In a recent study examining the rate of eGFR decline in patients undergoing cardiac catheterization, James et al. [14 ] demonstrated that the rate of decline in eGFR was 1.0 ml/min/1.73 m2 per year after mild AKI and 2.8 ml/min/1.73 m2 per year after moderate or severe AKI (compared with 0.1 ml/min/1.73 m2 per year in those without AKI). Although these rates were adjusted for age (along with proteinuria and comorbidities), it is unclear whether older age was associated with a more rapid decline of eGFR, as would be hypothesized based on data from experimental animals. Factors that clearly modify the effects of the relationship between AKI and progressive CKD are level of baseline renal function and degree of proteinuria . The risk for progressive CKD attributable to AKI attenuates with lower levels of baseline eGFR and higher levels of proteinuria.
With regard to public health, approximately 40 million people in the US are aged ≧65 in 2010. Since the incidence of AKI in this elderly population is approximately 3,000 per 100,000 person-years  and 75% will survive to discharge after AKI, and the incidence of stage 4 or worse CKD after AKI is approximately 120 per 1,000 person-years [estimated from Kaplan-Meier curve in figure 3 of reference 29] then approximately 100,000 elderly persons per year in the United States are developing new CKD after an episode of AKI. Clearly, the challenges for the nephrology community are to find strategies to either prevent AKI or prevent the transition from AKI to CKD. Until these strategies are developed and proven to be effective, CKD and ESRD after AKI in elderly patients represent a substantial public health burden.
In summary, elderly patients with eGFR 45–59 ml/min/1.73 m2 are at higher risk for AKI compared with their counterparts with eGFR >60 ml/min/1.73 m2. This is a similar relationship to that seen in younger patients, although effect size appears smaller.
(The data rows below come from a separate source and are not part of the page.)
/-- **The `GM` fact at the gate law** `(XWD + XWM)·Py ≤ L·(XYWD + XYWM)`: the `j`-marked part of the gate law is
`y`-richer than the world-0 law `R⁰` — one set-level four-functions instance with `L₁ = νd'·x`, `L₂ = R⁰·y`, `L₃ = R⁰`,
`L₄ = νd'·xy` (`gmg_law_pw`). -/
theorem cg_fact_GMg (U : Finset V) (m : V) (ent' : Finset V) (ν c d d' : Finset V → R)
    (hν0 : ∀ W, 0 ≤ ν W) (hν : ∀ s ⊆ U, ∀ t ⊆ U, ν s * ν t ≤ ν (s ∩ t) * ν (s ∪ t))
    (hc0 : ∀ W, 0 ≤ c W) (hd0 : ∀ W, 0 ≤ d W) (hdc : ∀ W, d W ≤ c W)
    (hd'0 : ∀ W, 0 ≤ d' W)
    (hcd' : ∀ s t, c s * d' t ≤ c (s ∩ t) * d' (s ∪ t)) (hdd' : ∀ s t, d s * d' t ≤ d (s ∩ t) * d' (s ∪ t))
    (x y : Finset V → R) (hx0 : ∀ W, 0 ≤ x W) (hy0 : ∀ W, 0 ≤ y W)
    (hxm : ∀ s t, x s ≤ x (s ∪ t)) (hym : ∀ s t, y s ≤ y (s ∪ t))
    (hxI : ∀ W, (¬ ∃ r ∈ ({m} : Finset V) ∪ ent', r ∈ W) → x W = 0)
    (hyI : ∀ W, (¬ ∃ r ∈ ({m} : Finset V) ∪ ent', r ∈ W) → y W = 0) :
    ((∑ W ∈ U.powerset.filter (fun W => (¬ ∃ r ∈ ({m} : Finset V), r ∈ W) ∧ ∃ r ∈ ent', r ∈ W), ν W * d' W * x W)
        + (∑ W ∈ U.powerset.filter (fun W => ∃ r ∈ ({m} : Finset V), r ∈ W), ν W * d' W * x W))
      * ((∑ W ∈ U.powerset.filter (fun W => (¬ ∃ r ∈ ({m} : Finset V), r ∈ W) ∧ ∃ r ∈ ent', r ∈ W), ν W * (c W - d W) * y W)
        + (∑ W ∈ U.powerset.filter (fun W => (¬ ∃ r ∈ ({m} : Finset V), r ∈ W) ∧ ∃ r ∈ ent', r ∈ W), ν W * d W * y W)
        + (∑ W ∈ U.powerset.filter (fun W => ∃ r ∈ ({m} : Finset V), r ∈ W), ν W * d W * y W)) ≤
    ((∑ W ∈ U.powerset.filter (fun W => ¬ ∃ r ∈ ({m} : Finset V) ∪ ent', r ∈ W), ν W * c W)
        + (∑ W ∈ U.powerset.filter (fun W => (¬ ∃ r ∈ ({m} : Finset V), r ∈ W) ∧ ∃ r ∈ ent', r ∈ W), ν W * (c W - d W))
        + (∑ W ∈ U.powerset.filter (fun W => (¬ ∃ r ∈ ({m} : Finset V), r ∈ W) ∧ ∃ r ∈ ent', r ∈ W), ν W * d W)
        + (∑ W ∈ U.powerset.filter (fun W => ∃ r ∈ ({m} : Finset V), r ∈ W), ν W * d W))
      * ((∑ W ∈ U.powerset.filter (fun W => (¬ ∃ r ∈ ({m} : Finset V), r ∈ W) ∧ ∃ r ∈ ent', r ∈ W), ν W * d' W * (x W * y W))
        + (∑ W ∈ U.powerset.filter (fun W => ∃ r ∈ ({m} : Finset V), r ∈ W), ν W * d' W * (x W * y W))) := by
  set μ : Finset V → R := fun W => if ∃ r ∈ ({m} : Finset V), r ∈ W then d W else c W with hμ
  have hμ0 : ∀ W, 0 ≤ μ W := fun W => by simp only [hμ]; split_ifs <;> [exact hd0 W; exact hc0 W]
  have key := ad_sets_dec U (fun W => ν W * d' W * x W) (fun W => ν W * μ W * y W) (fun W => ν W * μ W)
    (fun W => ν W * d' W * (x W * y W))
    (fun W => mul_nonneg (mul_nonneg (hν0 W) (hd'0 W)) (hx0 W)) (fun W => mul_nonneg (mul_nonneg (hν0 W) (hμ0 W)) (hy0 W))
    (fun W => mul_nonneg (hν0 W) (hμ0 W)) (fun W => mul_nonneg (mul_nonneg (hν0 W) (hd'0 W)) (mul_nonneg (hx0 W) (hy0 W)))
    (fun _ => True) (fun _ => True) (fun _ => True) (fun _ => True) (by
      intro s hs t ht _ _
      refine ⟨trivial, trivial, ?_⟩
      have hxt : x s ≤ x (s ∪ t) := hxm s t
      have hyt : y t ≤ y (s ∪ t) := by rw [Finset.union_comm]; exact hym t s
      have hlaw : d' s * μ t ≤ μ (s ∩ t) * d' (s ∪ t) := by
        simp only [hμ]; exact gmg_law_pw m c d d' hd'0 hdc hcd' hdd' s t
      calc ν s * d' s * x s * (ν t * μ t * y t) = (ν s * ν t) * (d' s * μ t) * (x s * y t) := by ring
        _ ≤ (ν (s ∩ t) * ν (s ∪ t)) * (μ (s ∩ t) * d' (s ∪ t)) * (x (s ∪ t) * y (s ∪ t)) :=
            mul_le_mul (mul_le_mul (hν s hs t ht) hlaw (mul_nonneg (hd'0 s) (hμ0 t)) (mul_nonneg (hν0 _) (hν0 _)))
              (mul_le_mul hxt hyt (hy0 t) (hx0 _)) (mul_nonneg (hx0 s) (hy0 t))
              (mul_nonneg (mul_nonneg (hν0 _) (hν0 _)) (mul_nonneg (hμ0 _) (hd'0 _)))
        _ = ν (s ∩ t) * μ (s ∩ t) * (ν (s ∪ t) * d' (s ∪ t) * (x (s ∪ t) * y (s ∪ t))) := by ring)
  simp only [Finset.filter_true] at key
  rw [sum_three_regions U {m} ent', sum_three_regions U {m} ent' (fun W => ν W * μ W * y W),
    sum_three_regions U {m} ent' (fun W => ν W * μ W), sum_three_regions U {m} ent' (fun W => ν W * d' W * (x W * y W))] at key
  have hI1 : (∑ W ∈ U.powerset.filter (fun W => ¬ ∃ r ∈ ({m} : Finset V) ∪ ent', r ∈ W), ν W * d' W * x W) = 0 :=
    cgate_sum_zero U _ _ (fun W hW => by rw [hxI W hW, mul_zero])
  have hI2 : (∑ W ∈ U.powerset.filter (fun W => ¬ ∃ r ∈ ({m} : Finset V) ∪ ent', r ∈ W), ν W * μ W * y W) = 0 :=
    cgate_sum_zero U _ _ (fun W hW => by rw [hyI W hW, mul_zero])
  have hI4 : (∑ W ∈ U.powerset.filter (fun W => ¬ ∃ r ∈ ({m} : Finset V) ∪ ent', r ∈ W), ν W * d' W * (x W * y W)) = 0 :=
    cgate_sum_zero U _ _ (fun W hW => by rw [hxI W hW, zero_mul, mul_zero])
  have hI3 : (∑ W ∈ U.powerset.filter (fun W => ¬ ∃ r ∈ ({m} : Finset V) ∪ ent', r ∈ W), ν W * μ W)
      = ∑ W ∈ U.powerset.filter (fun W => ¬ ∃ r ∈ ({m} : Finset V) ∪ ent', r ∈ W), ν W * c W :=
    Finset.sum_congr rfl (fun W hW => by
      have h := (Finset.mem_filter.1 hW).2
      have hm : ¬ ∃ r ∈ ({m} : Finset V), r ∈ W := fun ⟨r, hr, hrW⟩ => h ⟨r, Finset.mem_union.2 (Or.inl hr), hrW⟩
      simp only [hμ, if_neg hm])
  have hD2 : (∑ W ∈ U.powerset.filter (fun W => (¬ ∃ r ∈ ({m} : Finset V), r ∈ W) ∧ ∃ r ∈ ent', r ∈ W), ν W * μ W * y W)
      = ∑ W ∈ U.powerset.filter (fun W => (¬ ∃ r ∈ ({m} : Finset V), r ∈ W) ∧ ∃ r ∈ ent', r ∈ W), ν W * c W * y W :=
    Finset.sum_congr rfl (fun W hW => by simp only [hμ, if_neg (Finset.mem_filter.1 hW).2.1])
  have hD3 : (∑ W ∈ U.powerset.filter (fun W => (¬ ∃ r ∈ ({m} : Finset V), r ∈ W) ∧ ∃ r ∈ ent', r ∈ W), ν W * μ W)
      = ∑ W ∈ U.powerset.filter (fun W => (¬ ∃ r ∈ ({m} : Finset V), r ∈ W) ∧ ∃ r ∈ ent', r ∈ W), ν W * c W :=
    Finset.sum_congr rfl (fun W hW => by simp only [hμ, if_neg (Finset.mem_filter.1 hW).2.1])
  have hM2 : (∑ W ∈ U.powerset.filter (fun W => ∃ r ∈ ({m} : Finset V), r ∈ W), ν W * μ W * y W)
      = ∑ W ∈ U.powerset.filter (fun W => ∃ r ∈ ({m} : Finset V), r ∈ W), ν W * d W * y W :=
    Finset.sum_congr rfl (fun W hW => by simp only [hμ, if_pos (Finset.mem_filter.1 hW).2])
  have hM3 : (∑ W ∈ U.powerset.filter (fun W => ∃ r ∈ ({m} : Finset V), r ∈ W), ν W * μ W)
      = ∑ W ∈ U.powerset.filter (fun W => ∃ r ∈ ({m} : Finset V), r ∈ W), ν W * d W :=
    Finset.sum_congr rfl (fun W hW => by simp only [hμ, if_pos (Finset.mem_filter.1 hW).2])
  rw [hI1, hI2, hI3, hI4, hD2, hD3, hM2, hM3, zero_add, zero_add, zero_add,
    cg_split U ν c d (fun W => (¬ ∃ r ∈ ({m} : Finset V), r ∈ W) ∧ ∃ r ∈ ent', r ∈ W) y,
    cg_split' U ν c d (fun W => (¬ ∃ r ∈ ({m} : Finset V), r ∈ W) ∧ ∃ r ∈ ent', r ∈ W)] at key
  linear_combination key

end GateFacts

section CovCore

variable {R : Type*} [Field R] [LinearOrder R] [IsStrictOrderedRing R]

/-- **THE COVARIANCE ABOUT FOREIGN MEANS IS NONNEGATIVE** from the three facts `GM`, `GMp`, `GR1`: for
`L, Px, Py, g₀ ≥ 0`, `L·g₁₂ ≥ Py·g₁`, `L·g₁₂ ≥ Px·g₂`, `g₀·g₁₂ ≥ g₁·g₂`,
`0 ≤ L²·g₁₂ − L·Py·g₁ − L·Px·g₂ + Px·Py·g₀`. -/
theorem cov_nonneg_of_three_facts (L Px Py g0 g1 g2 g12 : R)
    (hL : 0 ≤ L) (hPx : 0 ≤ Px) (hPy : 0 ≤ Py) (hg0 : 0 ≤ g0)
    (hGM : Py * g1 ≤ L * g12) (hGMp : Px * g2 ≤ L * g12) (hGR1 : g1 * g2 ≤ g0 * g12) :
    0 ≤ L * L * g12 - L * Py * g1 - L * Px * g2 + Px * Py * g0 := by
  have e1 : L * L * g12 - L * Py * g1 - L * Px * g2 + Px * Py * g0 = L * (L * g12 - Py * g1) - Px * (L * g2 - Py * g0) := by ring
  have e2 : L * (L * g12 - Py * g1) - Px * (L * g2 - Py * g0) = L * (L * g12 - Px * g2) - Py * (L * g1 - Px * g0) := by ring
  have e3 : g0 * (L * (L * g12 - Py * g1) - Px * (L * g2 - Py * g0)) = L ^ 2 * (g0 * g12 - g1 * g2) + (L * g1 - Px * g0) * (L * g2 - Py * g0) := by ring
  rw [e1]
  rcases le_or_gt (L * g2 - Py * g0) 0 with hgy | hgy
  · nlinarith [mul_nonneg hL (sub_nonneg.2 hGM), mul_nonneg hPx (neg_nonneg.2 hgy)]
  rcases le_or_gt (L * g1 - Px * g0) 0 with hgx | hgx
  · rw [e2]; nlinarith [mul_nonneg hL (sub_nonneg.2 hGMp), mul_nonneg hPy (neg_nonneg.2 hgx)]
  have hpos : 0 < g0 * (L * (L * g12 - Py * g1) - Px * (L * g2 - Py * g0)) := by
    rw [e3]; exact add_pos_of_nonneg_of_pos (mul_nonneg (sq_nonneg L) (sub_nonneg.2 hGR1)) (mul_pos hgx hgy)
  rcases lt_or_eq_of_le hg0 with h0 | h0
  · exact ((mul_pos_iff_of_pos_left h0).mp hpos).le
  · rw [← h0, zero_mul] at hpos; exact absurd hpos (lt_irrefl 0)

end CovCore

section CovChain

variable {V : Type*} [DecidableEq V] {R : Type*} [Field R] [LinearOrder R] [IsStrictOrderedRing R]
import Summits.HubbardSuperconductivity.HubbardSuperconductivity.Theorems.AnisotropyChordTransferFibre3FinX3Eval

/-!
# Route `AnisotropyChord` / H0 rotor rung: FIN per-`L` GM₃ (X5), `L = 26` — rows `N₁` / D / side-condition cell facts, part `p39`

Kernel facts (`decide +kernel`) for cert cells 97, 98 of the per-`L` grid of `L = 26`: `xbnCellAny2` (row `N₁` on XB2 point wedges recomputed in the kernel, exporting the literal brackets `nt ⊇ T⁺ − 3λ₂` and `tb ⊇ T⁺·D`), `xdCellAnyN0` (row D, reads `nt`), `sdCellAnyZN` (side condition, reads `nt`); evaluators `…FinX3Eval` / `…FinX5Eval`; constants from the compiled design probe (x3probe/x3plan, margins c ×0.985, b ×1.03, aD ×1.03); assembled in `…FinX5GM3TwentySix`.
Prover seat `hubbard-h0-rotor-p3` g8; helper for piece A = stmt-HubbardSuperconductivity-23918 of rung 19089 (`--supports`, helper class).
WHAT THIS IS NOT: nothing here proves superconductivity in the Hubbard model (rotor TARGET as worded stays FALSE, g15 verdict); kernel facts for the FIN certificate of ONE conditional reduction.  Tree imports only; zero data; standard axioms.
-/

set_option linter.dupNamespace false
set_option autoImplicit false

namespace Summit.HubbardSuperconductivity.HubbardSuperconductivity.Theorems.AnisotropyChord.Transfer.Fibre3

namespace FinXD

open FinXB FinCell Hole2

set_option maxHeartbeats 4000000 in
/-- row `N₁` of cell 97 of `L = 26` (`c = 119/200`), exporting `nt`, `tb`. [folklore] -/
theorem xn26_97 : xbnCellAny2 26 (49/50 : ℚ) 868021800702895 889722345720468 (119/200 : ℚ) ((1742574406134 : ℤ), (8525469250672 : ℤ)) ((2605792082560949 : ℤ), (2677708400365946 : ℤ)) = true := by decide +kernel

set_option maxHeartbeats 4000000 in
/-- row D of cell 97 of `L = 26` (`aD = 2/25`). [folklore] -/
theorem xd26_97 : xdCellAnyN0 26 (49/50 : ℚ) 868021800702895 889722345720468 (2/25 : ℚ) ((1742574406134 : ℤ), (8525469250672 : ℤ)) = true := by decide +kernel

set_option maxHeartbeats 4000000 in
/-- side condition of cell 97 of `L = 26` (`c, b = 76/100, aD`). [folklore] -/
theorem sd26_97 : sdCellAnyZN 26 (49/50 : ℚ) 100 868021800702895 889722345720468 ((119/200 : ℚ), (76 : ℕ), (2/25 : ℚ)) ((1742574406134 : ℤ), (8525469250672 : ℤ)) = true := by decide +kernel

set_option maxHeartbeats 4000000 in
/-- row `N₁` of cell 98 of `L = 26` (`c = 119/200`), exporting `nt`, `tb`. [folklore] -/
theorem xn26_98 : xbnCellAny2 26 (49/50 : ℚ) 889722345720468 911965404363480 (119/200 : ℚ) ((2071217048907 : ℤ), (8918946996050 : ℤ)) ((2671221962907594 : ℤ), (2744831451389207 : ℤ)) = true := by decide +kernel

set_option maxHeartbeats 4000000 in
/-- row D of cell 98 of `L = 26` (`aD = 2/25`). [folklore] -/
theorem xd26_98 : xdCellAnyN0 26 (49/50 : ℚ) 889722345720468 911965404363480 (2/25 : ℚ) ((2071217048907 : ℤ), (8918946996050 : ℤ)) = true := by decide +kernel

set_option maxHeartbeats 4000000 in
/-- side condition of cell 98 of `L = 26` (`c, b = 77/100, aD`). [folklore] -/
theorem sd26_98 : sdCellAnyZN 26 (49/50 : ℚ) 100 889722345720468 911965404363480 ((119/200 : ℚ), (77 : ℕ), (2/25 : ℚ)) ((2071217048907 : ℤ), (8918946996050 : ℤ)) = true := by decide +kernel

end FinXD

end Summit.HubbardSuperconductivity.HubbardSuperconductivity.Theorems.AnisotropyChord.Transfer.Fibre3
As the incidence of AKI has been increasing over the past several years , the proportion of elderly patients surviving after AKI has also been increasing [31,32,33]. Since AKI heightens the risk for the development and acceleration of CKD, this implies significant public health concerns with regard to the absolute number of elderly persons developing incident CKD.
S.C. and C.-y.H. are members of the ASsess, Serial Evaluation, and Subsequent Sequelae in Acute Kidney Injury (ASSESS-AKI) consortium and have been supported by the NIH (U01 DK82223, K23DK080132). S.C. has also been supported by the Hartford Foundation Center of Excellence in Aging at Yale Subspecialty Scholar Award, and by the American Society of Nephrology-ASP Junior Development Award in Geriatric Nephrology.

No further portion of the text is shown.